Evaluation of radiosensitizing UCA in vitro

The evaluation of the radiosensitizing effect of UCA was performed on the polymer gels with magnetic resonance properties that changed when irradiated. Radiation-sensitive methacrylic and ascorbic acid in gelatin initiated by copper (MAGIC) gels were manufactured with slight modification60. Gelatin (8 g) was added into 70 mL of water (50°C) under magnetic stirring for 30 min to form a homogeneous solution. Hydroquinone (200 mg) in 4.8 mL of water was added and the solution was cooled down to 37°C. Subsequently, ascorbic acid (35.2 mg in 5 mL of water), CuSO4·5H2O (2 mg in 3 mL of water) and 9 g of methacrylic acid were added to the solution and stirred for 1 h. UCA (50 mg) was then added and stirred for another hour.
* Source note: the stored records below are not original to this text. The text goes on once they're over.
/-- **Every word factors through the legs, up to a sign**: for a duplicate-free list `L` of classes
containing all classes met by `Λ`, the operator of any word in the generators of `𝔄_Λ` is
`± Π_{k ∈ L} Γ_k(a_k)` with `a_k ∈ 𝔄_{tileLoc k}` (the class-`k` letters, pulled back along the leg).
[cite: ArakiMoriya2003, §11.1 Theorem 11.2 ("the monomials … are total in `𝔄(I)`")] -/
theorem exists_wordOp_eq_sign_smul_prod_fermionEmbed (Λ : Finset (Site d)) (L : List K) (hL : L.Nodup)
    (hΛL : ∀ x ∈ Λ, tileClass e x ∈ L) (w : List (JWLetter (Orb (PolySite Λ)))) :
    ∃ (n : ℕ) (a : (k : K) → FermionOp (tileLoc e Λ k)),
      wordOp w = (-1 : ℂ) ^ n • (L.map fun k => fermionEmbed (PolySite.tileEmb e Λ k) (a k)).prod := by
  -- class-sort the word
  obtain ⟨n, hn⟩ := wordOp_eq_sign_smul_prod_filter (fun i : Orb (PolySite Λ) => tileClass e (ofLex (ofLex i).1.1))
    L hL w (fun l _ => hΛL _ (PolySite.ofLex_mem _))
  -- lift the class-`k` subword along the `k`-th leg
  have hlift : ∀ k : K, ∀ v : List (JWLetter (Orb (PolySite Λ))),
      (∀ l ∈ v, tileClass e (ofLex (ofLex l.1).1.1) = k) →
        ∃ u : List (JWLetter (Orb (PolySite (tileLoc e Λ k)))), fermionEmbed (PolySite.tileEmb e Λ k) (wordOp u) = wordOp v := by
    intro k v hv
    induction v with
    | nil => exact ⟨[], by rw [wordOp_nil, fermionEmbed_one, wordOp_nil]⟩
    | cons l v ih =>
      obtain ⟨u, hu⟩ := ih fun m hm => hv m (List.mem_cons_of_mem _ hm)
      have hk := hv l List.mem_cons_self
      -- the site of `l` in local coordinates
      have hy : tileCoord e (ofLex (ofLex l.1).1.1) ∈ tileLoc e Λ k := by
        rw [mem_tileLoc, ← hk, tileLeg_tileClass_tileCoord]; exact PolySite.ofLex_mem _
      refine ⟨(orb (PolySite.pt _ hy) (ofLex l.1).2, l.2) :: u, ?_⟩
      rw [wordOp_cons, fermionEmbed_mul, hu, wordOp_cons, fermionEmbed_letterOp]
      congr 2
      simp only [ofLex_toLex]
      have hsite : PolySite.tileEmb e Λ k (PolySite.pt _ hy) = (ofLex l.1).1 := by
        apply Subtype.ext
        rw [PolySite.coe_tileEmb_eq, PolySite.ofLex_coe_pt, ← hk, tileLeg_tileClass_tileCoord, toLex_ofLex]
      rw [hsite]
      rfl
  choose u hu using fun k => hlift k (w.filter fun l => tileClass e (ofLex (ofLex l.1).1.1) = k)
    (fun l hl => by simpa using (List.mem_filter.1 hl).2)
  refine ⟨n, fun k => wordOp (u k), ?_⟩
  rw [hn]
  congr 1
  exact congrArg List.prod (List.map_congr_left fun k _ => (hu k).symm)
import Summits.BirchSwinnertonDyer.BirchSwinnertonDyer.Theorems.ResidualThetaTransportAtTwoSignedMuVanishingAtTwoPlusSexticReading
import Literature.NumberTheory.EllipticCurves.Castella2018.AnticyclotomicSelmerDual
import Literature.NumberTheory.EllipticCurves.HeegnerPoints
import Mathlib.Algebra.Polynomial.Eval.Defs
import HarnessLib

/-!
# Crux-ideate k1 g12 — sketch for the idea card `split-twist-transfer` (crux item stmt-BirchSwinnertonDyer-21438,
# decl `ResidualThetaTransportAtTwo.SignedMuSeedAtTwoPlus`). NOT a skeleton; nothing is registered. BSD is not proved by this.

(L1) `parallel_line_rigidity` — PROVED algebra: for `G ∈ R[S]` (`R` models `𝒪'⟦T⟧`, the cyclotomic variable lives in `R`),
`ϖ ∣ s ⟹ ϖ ∣ G(s) − G(0)`; hence `ϖ ∤ G(0) ⟹ ϖ ∤ G(s)`: the `μ`-vanishing status of EVERY cyclotomic line `S = s`, `s ∈ ϖ𝒪'`,
of a two-variable function is the single bit "is `S = 0` non-exceptional".
(L2) `FineOfSplitStrictMuZero` — the TRANSFER statement (first stub of the line, typed over tree carriers): a `Λ`-torsion,
`μ = 0` CYCLOTOMIC-line `𝔮̄`-strict / `𝔮`-relaxed Selmer dual of `W` over an auxiliary imaginary quadratic `K'` with `2` SPLIT
forces `Sel₀(W/ℚ_∞)[2]` finite.
(L3) `SplitStrictMuZeroOnHabitat` — the transferred crux `C⁺` on the habitat⁺.
(L4) `fineResidual_of`, `fineHalf_of` — plumbing: (L2) + (L3) ⟹ the class-group half (F) of the seed (via the tree's
`classicalMuVanishes_divisionField_two_of_fineResidualFinite`, conditional on the print fact `hG`).
-/

open scoped Classical
open NumberField IsDedekindDomain Field WeierstrassCurve
open Literature.NumberTheory.EllipticCurves Literature.NumberTheory.EllipticCurves.Rank1Residual
open Literature.NumberTheory.EllipticCurves.IwasawaAlgebra
open Literature.NumberTheory.EllipticCurves.Castella2018.AcSelmer
open Literature.NumberTheory.IwasawaTheory

namespace Summit.BirchSwinnertonDyer.BirchSwinnertonDyer.Cruxes.SignedMuSeedAtTwoPlus.SplitTwistTransfer

/-! ## (L1) parallel-line rigidity -/

/-- For `G ∈ R[S]` and `ϖ ∣ s`: `ϖ ∣ G(s) − G(0)`. -/
theorem parallel_line_rigidity {R : Type*} [CommRing R] (ϖ s : R) (hs : ϖ ∣ s) (G : Polynomial R) :
    ϖ ∣ G.eval s - G.eval 0 := by
  have h := Polynomial.sub_dvd_eval_sub s 0 G
  rw [sub_zero] at h
  exact dvd_trans hs h

/-- If the line `S = 0` is non-exceptional (`ϖ ∤ G(0)`), so is every parallel line `S = s`, `s ∈ (ϖ)`. -/
theorem not_dvd_eval_of_not_dvd_eval_zero {R : Type*} [CommRing R] (ϖ s : R) (hs : ϖ ∣ s)
    (G : Polynomial R) (h0 : ¬ ϖ ∣ G.eval 0) : ¬ ϖ ∣ G.eval s := by
  intro h
  have h' : ϖ ∣ G.eval s - (G.eval s - G.eval 0) := dvd_sub h (parallel_line_rigidity ϖ s hs G)
  rw [sub_sub_cancel] at h'
  exact h0 h'

/-- Conversely an exceptional base line makes every parallel line exceptional: the bit is well defined. -/
theorem dvd_eval_iff_dvd_eval_zero {R : Type*} [CommRing R] (ϖ s : R) (hs : ϖ ∣ s) (G : Polynomial R) :
    ϖ ∣ G.eval s ↔ ϖ ∣ G.eval 0 := by
  refine ⟨fun h ↦ ?_, fun h0 ↦ ?_⟩
  · have h' : ϖ ∣ G.eval s - (G.eval s - G.eval 0) := dvd_sub h (parallel_line_rigidity ϖ s hs G)
    rwa [sub_sub_cancel] at h'
  · have h' := dvd_add h0 (parallel_line_rigidity ϖ s hs G)
    rwa [add_sub_cancel] at h'

/-! ## (L2) the transfer statement -/

/-- **T1 (transfer, size M; restriction + "fine ⊂ every Selmer structure" + structure theory).** For `W/ℚ` good
supersingular at `2`, `K'` imaginary quadratic with `2 = 𝔮𝔮̄` SPLIT, `𝔮̄ ∋ 2` a prime of `K'`, `κ'` a CYCLOTOMIC
`ℤ₂`-extension of `K'` with topological generator `γ'`: if the `𝔮̄`-strict, `𝔮`-relaxed Selmer dual
`X := XAc (W/K') 2 κ' 𝔮̄ ∅ γ'` over `K'·ℚ_∞` is finitely generated `Λ`-torsion with `μ(X) = 0`, then `Sel₀(W/ℚ_∞)[2]` is
finite for every cyclotomic `ℤ₂`-extension `κ` of `ℚ` (restriction `ℚ_∞ → K'ℚ_∞` has finite kernel; fine classes are
trivial at `𝔮̄` and at every `w ∤ 2`; a quotient-up-to-finite of a torsion `μ = 0` module has finite `2`-torsion dual). -/
def FineOfSplitStrictMuZero : Prop :=
  ∀ (W : WeierstrassCurve ℚ) [W.IsElliptic] [W.IsGloballyMinimal], GoodSS W 2 →
    ∀ (K' : Type) [Field K'] [NumberField K'], IsImaginaryQuadratic K' →
      ((Ideal.span {(2 : ℤ)}).primesOver (𝓞 K')).ncard = 2 →
      ∀ (𝔮 : HeightOneSpectrum (𝓞 K')), ((2 : ℕ) : 𝓞 K') ∈ 𝔮.asIdeal →
      ∀ (κ' : ZpExtension K' 2) (γ' : absoluteGaloisGroup K') [Fact (κ'.IsTopGenerator γ')], κ'.IsCyclotomic →
        ∀ [Module.Finite (IwasawaAlgebra 2) (XAc (W.baseChange K') 2 κ' 𝔮 ∅ γ')],
          Module.IsTorsion (IwasawaAlgebra 2) (XAc (W.baseChange K') 2 κ' 𝔮 ∅ γ') →
          muInvariant 2 (XAc (W.baseChange K') 2 κ' 𝔮 ∅ γ') = 0 →
            ∀ κ : ZpExtension ℚ 2, κ.IsCyclotomic → {s : W.fineSelmerInfty κ | 2 • s = 0}.Finite

/-! ## (L3) the transferred crux `C⁺` on the habitat⁺ -/

/-- **C⁺ (the split-twist form of the class-group half).** For every habitat⁺ curve `W` there is an auxiliary imaginary
quadratic field `K'` in which `2` SPLITS, a prime `𝔮̄ ∣ 2` of `K'`, a cyclotomic `ℤ₂`-extension `κ'` of `K'` and a topological
generator, such that the `𝔮̄`-strict / `𝔮`-relaxed Selmer dual of `W` over `K'ℚ_∞` is finitely generated `Λ`-torsion with
`μ = 0`. (Intended `K' = ℚ(√(Δ_W·d))`, `d > 0` squarefree, `d ≡ 5 (mod 8)`, every `ℓ ∣ N_W` split in `K'`.) -/
def SplitStrictMuZeroOnHabitat : Prop :=
  ∀ (W : WeierstrassCurve ℚ) [W.IsElliptic] [W.IsGloballyMinimal], ¬ W.HasCM → W.analyticRank = 0 →
    GoodSS W 2 → W.frobeniusTrace 2 = 0 → W.Δ < 0 →
    ∃ (K' : Type) (_ : Field K') (_ : NumberField K'), IsImaginaryQuadratic K' ∧
      ((Ideal.span {(2 : ℤ)}).primesOver (𝓞 K')).ncard = 2 ∧
      ∃ (𝔮 : HeightOneSpectrum (𝓞 K')), ((2 : ℕ) : 𝓞 K') ∈ 𝔮.asIdeal ∧
      ∃ (κ' : ZpExtension K' 2) (γ' : absoluteGaloisGroup K') (_ : Fact (κ'.IsTopGenerator γ')), κ'.IsCyclotomic ∧
        ∃ (_ : Module.Finite (IwasawaAlgebra 2) (XAc (W.baseChange K') 2 κ' 𝔮 ∅ γ')),
          Module.IsTorsion (IwasawaAlgebra 2) (XAc (W.baseChange K') 2 κ' 𝔮 ∅ γ') ∧
          muInvariant 2 (XAc (W.baseChange K') 2 κ' 𝔮 ∅ γ') = 0

/-! ## (L4) plumbing to the class-group half (F) -/

/-- (L2) + (L3) ⟹ residual Conjecture A at `2` on the habitat⁺. -/
theorem fineResidual_of (h1 : FineOfSplitStrictMuZero) (h2 : SplitStrictMuZeroOnHabitat) :
    ∀ (W : WeierstrassCurve ℚ) [W.IsElliptic] [W.IsGloballyMinimal], ¬ W.HasCM → W.analyticRank = 0 →
      GoodSS W 2 → W.frobeniusTrace 2 = 0 → W.Δ < 0 →
      ∀ κ : ZpExtension ℚ 2, κ.IsCyclotomic → {s : W.fineSelmerInfty κ | 2 • s = 0}.Finite := by
  intro W _ _ hCM hr hss ha hΔ κ hκ
  obtain ⟨K', _, _, hK, hsplit, 𝔮, h𝔮, κ', γ', _, hκ', _, htor, hμ⟩ := h2 W hCM hr hss ha hΔ
  exact h1 W hss K' hK hsplit 𝔮 h𝔮 κ' γ' hκ' htor hμ κ hκ

/-- (L2) + (L3) ⟹ the class-group half (F): Iwasawa's `μ₂ = 0` for `ℚ(W[2])^{cyc}` on the habitat⁺ (granted `hG`). -/
theorem fineHalf_of
    (hG : Literature.NumberTheory.EllipticCurves.prop416_classicalMuVanishes_divisionField_two_of_fineSelmer_twoTorsion_finite)
    (h1 : FineOfSplitStrictMuZero) (h2 : SplitStrictMuZeroOnHabitat) :
    ∀ (W : WeierstrassCurve ℚ) [W.IsElliptic] [W.IsGloballyMinimal], ¬ W.HasCM → W.analyticRank = 0 →
      GoodSS W 2 → W.frobeniusTrace 2 = 0 → W.Δ < 0 →
      ∀ κM : ZpExtension (W.divisionField 2) 2, κM.IsCyclotomic → ClassicalMuVanishes κM := by
  intro W _ _ hCM hr hss ha hΔ
  exact Summit.BirchSwinnertonDyer.BirchSwinnertonDyer.Theorems.SignedMuAtTwo.classicalMuVanishes_divisionField_two_of_fineResidualFinite
    hG W hss hΔ (CyclotomicZp.zpExtension 2) (CyclotomicZp.isCyclotomic_zpExtension 2)
    (fineResidual_of h1 h2 W hCM hr hss ha hΔ _ (CyclotomicZp.isCyclotomic_zpExtension 2))

end Summit.BirchSwinnertonDyer.BirchSwinnertonDyer.Cruxes.SignedMuSeedAtTwoPlus.SplitTwistTransfer
import Summits.QuantumFields.YangMills.Theorems.BalabanUVNodesPortS1FHInterfaceRecord
import Summits.QuantumFields.YangMills.Theorems.BalabanUVNodesPortS1Sigma0Cubes
import Summits.QuantumFields.YangMills.Theorems.BalabanUVNodesPortS1FWPieces
import Summits.QuantumFields.YangMills.Theorems.BalabanUVNodesPortS1FWLettersAtRecord
import Literature.MathematicalPhysics.QuantumFieldTheory.Balaban1983to89.Node00.BgCarriersOfRecordLit

/-!
# Port S₁ of ⟨stmt-QuantumFields-27930⟩ — the letter (D-loc): «`H₀(U)` is a sum of cube-localized, U-local pieces» (LEAF DEF; ★★★ director-ym №681 (2))

The S₃ node-A memo of record (◇ LENS-1 g18 v27.9 `nodeO-cover/LENS1g18S3AssemblyV279.lean` ba54e32c37960361, ◆ CRIT-1 g41 cut 2026-08-31T23:17Z) discharges the
`H₀`-rows of the (C-FW)⁺ package (fields `fam.H₀s`, rows `localH₀`, the `H₀`-third of the (1.6) construction, the port pin `pinH₀`, the `H₀`-conjunct of U-locality (L3))
from ONE letter, `RecordH1LocalPieces F Ms κ₁ B₀ εFW`, by finite algebra (`h0Rows_of_localPieces`, in the memo).  This leaf DECLARES that letter once, in the tree, so that the memo
(v27.10 on) IMPORTS it (declare-once) — together with the two σ₀-cube proximity words it is spelled in (`Near`, `FineAgreeNear`).  Nothing else: NOT the package, NOT `FWSupply`,
NOT node A.

MATHEMATICAL CONTENT OF THE LETTER ([B9] = Bałaban, *Propagators for lattice gauge theories in a background field*, CMP 99 (1985), (3.107)–(3.108) p.416 with the random-walk
representation of §3; [15] = Bałaban, *The variational problem …*, CMP 102 (1985), (174) p.305 `H₀ = (−Δ_a)⁻¹Q*…`; [II] = Bałaban, *Renormalization group approach … II*,
CMP 116 (1988), (1.6)–(1.7) p.3, (1.11) p.5, p.3 L14–16): at ABSOLUTE `(Ms, κ₁, B₀, εFW)`, for every guarded level pair `k ≤ K` and every record datum `(Ω, levB)`,
`H₀(U) = Σ_ω T_ω(U)` — finitely many pieces with CONNECTED σ₀-cube supports (common wall), which (i) cover the cubes of both arguments and are summable in the (77)∕(115)
operator norm with weight `e^{κ₁|supp ω|}` at print's constant `B₀e^{16κ₁}`; (ii) are U-LOCAL: fine configurations agreeing near `supp ω` give the same coordinate shadow of
`T_ω`; (iii) at the record configuration `U = UkSel F 2 K k εbg Vk` of a guarded `Vk`, the shadow of `Σ_ω T_ω` on real traceless block fields is the port letter
✓`recordH1 F k K εbg Vk` (= `H₁` of [15] (103)∕(174), the B-slot of the LANDAU representation — RR-2 READ 24 ∕ ★★★ №679 (3)).

SCOPE (◆ CRIT-1 g41 observation O-1): (i)'s summability and (ii)'s locality range over ALL fine configurations `U, U′` (the guard is on `εbg` only), (iii) at the record datum only.
This is stronger than print's class-wise statement but satisfiable by LOCAL DEFINABILITY: off the small-field class the supplier serves print's localized pieces wherever they are
locally defined near `supp ω` ([B9] p.394: the localized operators «depend on the configuration U restricted to Ω₀», a local condition that `FineAgreeNear` transports) and `0`
elsewhere; `Ms` (∃-bound before everything else by the consumer `FWSupply`) is taken at least print's localization collar, so that `FineAgreeNear`'s one-adjacent-cube
thickness covers it.

STATUS: a `def … : Prop` — OPEN, inhabited nowhere.  Supplier: the random-walk expansion of [B9] §3 + Thm 3.12 at guarded data (the same expansion that yields (C-FW)⁺; ★★★ №681 (3):
its seat is joined to the K0ᴬ {W2} road decision).  Consumer: node A's `h0Rows_of_localPieces` (memo) and, through it, `FWSupply`'s `H₀`-slot.

[cite: Balaban1985BackgroundPropagators, (3.107)–(3.108) p.416, p.394 L31–33; Balaban1988RG2Cluster, (1.6)–(1.7) p.3, (1.11) p.5, p.3 L14–17; Balaban1985Variational, (174) p.305]
-/

open scoped BigOperators Matrix.Norms.L2Operator

namespace Summit.QuantumFields.YangMills.Theorems.BalabanUVNodesPortS1

open Summit.QuantumFields.YangMills.Theorems.K0RecordFormatNames
open Summit.QuantumFields.YangMills.Theorems.BalabanUVNodesPortS1.FHInterface
open Literature.MathematicalPhysics.QuantumFieldTheory.Balaban1983to89
open Literature.MathematicalPhysics.QuantumFieldTheory.Balaban1983to89.Node00
open Literature.MathematicalPhysics.QuantumFieldTheory.Balaban1983to89.T4Continuum (T4Family)
open Literature.MathematicalPhysics.QuantumFieldTheory.Balaban1983to89.B11Eq115Space (NegSize)
open Summit.QuantumFields.YangMills.Theorems.BalabanUVNodesPortS1.FWPieces (Covers SuppConnected CubeFaceAdj)

/-- «`a` is `b` or shares a wall with it». [cite: Balaban1988RG2Cluster, p.3 L14–17 (bookkeeping)] -/
def Near {σ : Type*} (Adj : σ → σ → Prop) (a b : σ) : Prop := a = b ∨ Adj a b

/-- **«Two FINE configurations AGREE NEAR the cube `Δ`»** — on every fine bond whose cube is `Δ` or shares a wall with it (the thick neighbourhood in which an object
localized at `Δ` reads the configuration, p.3 L14–17 «its kernel vanishes in a sufficiently thick neighborhood of ∂X_i»).  ◆ C-1: the carrier is `GaugeField (F.P K) 0`,
print's `U_k`; v27.7 (◆ C-5): spelled through def-Y's ✓`cubeOfFineIdx F Ms k K p` over `p : FineIdx F K = PBond × Fin 3` (colour-blind, each bond thrice) — ONE σ₀ home.
[cite: Balaban1988RG2Cluster, p.3 L14–17; Balaban1985BackgroundPropagators, (3.107)–(3.108) p.416] -/
def FineAgreeNear (F : T4Family) (Ms k K : ℕ) (Δ : CubeIdxAt F Ms k K) (U U' : GaugeField (F.P K) 0 (SU 2)) : Prop :=
  ∀ p : FineIdx F K, Near CubeFaceAdj (cubeOfFineIdx F Ms k K p) Δ → U p.1 = U' p.1

/-- **(D-loc) — «`H₀(U)` is a sum of cube-localized, U-local pieces, summable with weight `e^{κ₁|supp ω|}`», at ABSOLUTE `(Ms, κ₁, B₀, εFW)`, for every guarded level pair and
every record datum `(Ω, levB)`: finitely many pieces `T_ω(εbg, U) : 𝔅 →L[ℂ] Space115Lit … U` with CONNECTED cube supports (common wall), which at every admissible `εbg`
(i) COVER the cubes of both arguments (read on the shadows, ✓`FWPieces.Covers`) and are SUMMABLE in the 115 operator norm with print's constant `B₀e^{16κ₁}` ((1.7)∕(1.11));
(ii) are U-LOCAL on shadows: configurations agreeing near `supp ω` give the same shadow of `T_ω`; (iii) at the record configuration `U = UkSel F 2 K k εbg Vk` of a guarded `Vk`
the shadow of `Σ_ω T_ω` restricted to real traceless block fields is ✓`recordH1 F k K εbg Vk` (print's `H₀ = Σ_ω H₀(ω)`, [13] (3.107) for `G` and the representation (174)
`H₀ = (−Δ_a)⁻¹Q*…`).  SCOPE (◆ O-1, v27.10): (i)'s summability and (ii)'s locality range over ALL `U` (guard on `εbg` only), (iii) at the record datum only — off the class the
supplier serves the localized pieces where locally defined near `supp ω` and `0` elsewhere (local definability, [B9] p.394), so (i)(ii) hold for all pairs and trivially off the class.
Supplier: FW-1 (the random-walk expansion [13] §3 + [14]).  OPEN; inhabited nowhere. [cite: Balaban1985BackgroundPropagators, (3.107)–(3.108) p.416;
Balaban1988RG2Cluster, (1.6)–(1.7) p.3, (1.11) p.5, p.3 L14–16; Balaban1985Variational, (174) p.305] -/
def RecordH1LocalPieces (F : T4Family) (Ms : ℕ) (κ₁ B₀ εFW : ℝ) : Prop :=
  ∀ k K : ℕ, k ≤ K →
    haveI := factL F; haveI := factEta F K k; haveI := factC0 F K k; haveI := wBRec_fact F K k
    ∀ (Ω : ℕ → Set (Site (F.P K) 0)), (∀ x, x ∈ Ω k) → ∀ (levB : PBond (F.P K) k → ℕ),
      ∃ (n : ℕ) (supp : Fin n → Finset (CubeIdxAt F Ms k K))
        (piece : ℝ → (U : GaugeField (F.P K) 0 (SU 2)) → Fin n →
          (NegSize (F.L : ℝ) ((F.P K).eta k) levB 0 (Matrix (Fin 2) (Fin 2) ℂ) →L[ℂ] Space115Lit F 2 K k Ω U)),
        (∀ ω, SuppConnected CubeFaceAdj (supp ω)) ∧
        ∀ εbg : ℝ, 0 < εbg → εbg ≤ εFW →
          (∀ U : GaugeField (F.P K) 0 (SU 2),
              Covers (cubeOfFluctIdx F Ms k k K) (cubeOfFineIdx F Ms k K) supp (fun ω => recordHfwOfH F K k Ω U levB (piece εbg U ω)) ∧
              ∑ ω, ‖piece εbg U ω‖ * Real.exp κ₁ ^ (supp ω).card ≤ B₀ * Real.exp (16 * κ₁)) ∧
          (∀ (U U' : GaugeField (F.P K) 0 (SU 2)) (ω : Fin n), (∀ Δ ∈ supp ω, FineAgreeNear F Ms k K Δ U U') →
              recordHfwOfH F K k Ω U levB (piece εbg U ω) = recordHfwOfH F K k Ω U' levB (piece εbg U' ω)) ∧
          (∀ Vk : GaugeField (F.P K) k (SU 2), PlaqSmall εbg Vk → ∀ x : FluctIdx F k K → ℝ,
              recordHfwOfH F K k Ω (UkSel F 2 K k εbg Vk) levB (∑ ω, piece εbg (UkSel F 2 K k εbg Vk) ω) (fluctRealEmb F k K x) =
                fineRealEmb F K (recordH1 F k K εbg Vk x))

end Summit.QuantumFields.YangMills.Theorems.BalabanUVNodesPortS1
The MAGIC gels were transferred in a refrigerator for storage overnight at approximately 18 h. After irradiation with 8 Gy dose, the gels were scanned using a Siemens 3.0-T Vero clinical MR scanner (repetition time: 8 s, echo delay time: 40 ms) for measuring radiation dose distributions in MAGIC gels.

Radiotherapy and treatment evaluation

Through the CT 3D-modeling auxiliary location, the radiotherapy was conducted at 8 Gy radiation dose, 3 h after the intravenous injection of NPs, on a Siemens Primus clinical linear accelerator (6 MeV) using a 1.5 cm × 3 cm radiation field to cover the entire tumour without the need of critical anatomies at a source-to-skin distance (SSD) of 100 cm. The treatment evaluation of radiotherapy was performed from the pathological examinations of tumour tissues. The changes in tumour volumes and the whole body weights collected every other day were also noted. The tumour volumes were calculated using the equation V = (π/6) ×Lmax × Wmax2, where Lmax is the maximum tumour length of tumour and Wmax is the maximum tumour width. The relative tumour volumes were normalized to their initial sizes. Each group was conducted on sextuplet mice, wherein statistical analysis was performed using Student's two-tailed t test (*p < 0.05, **p < 0.001, ***p < 0.0001).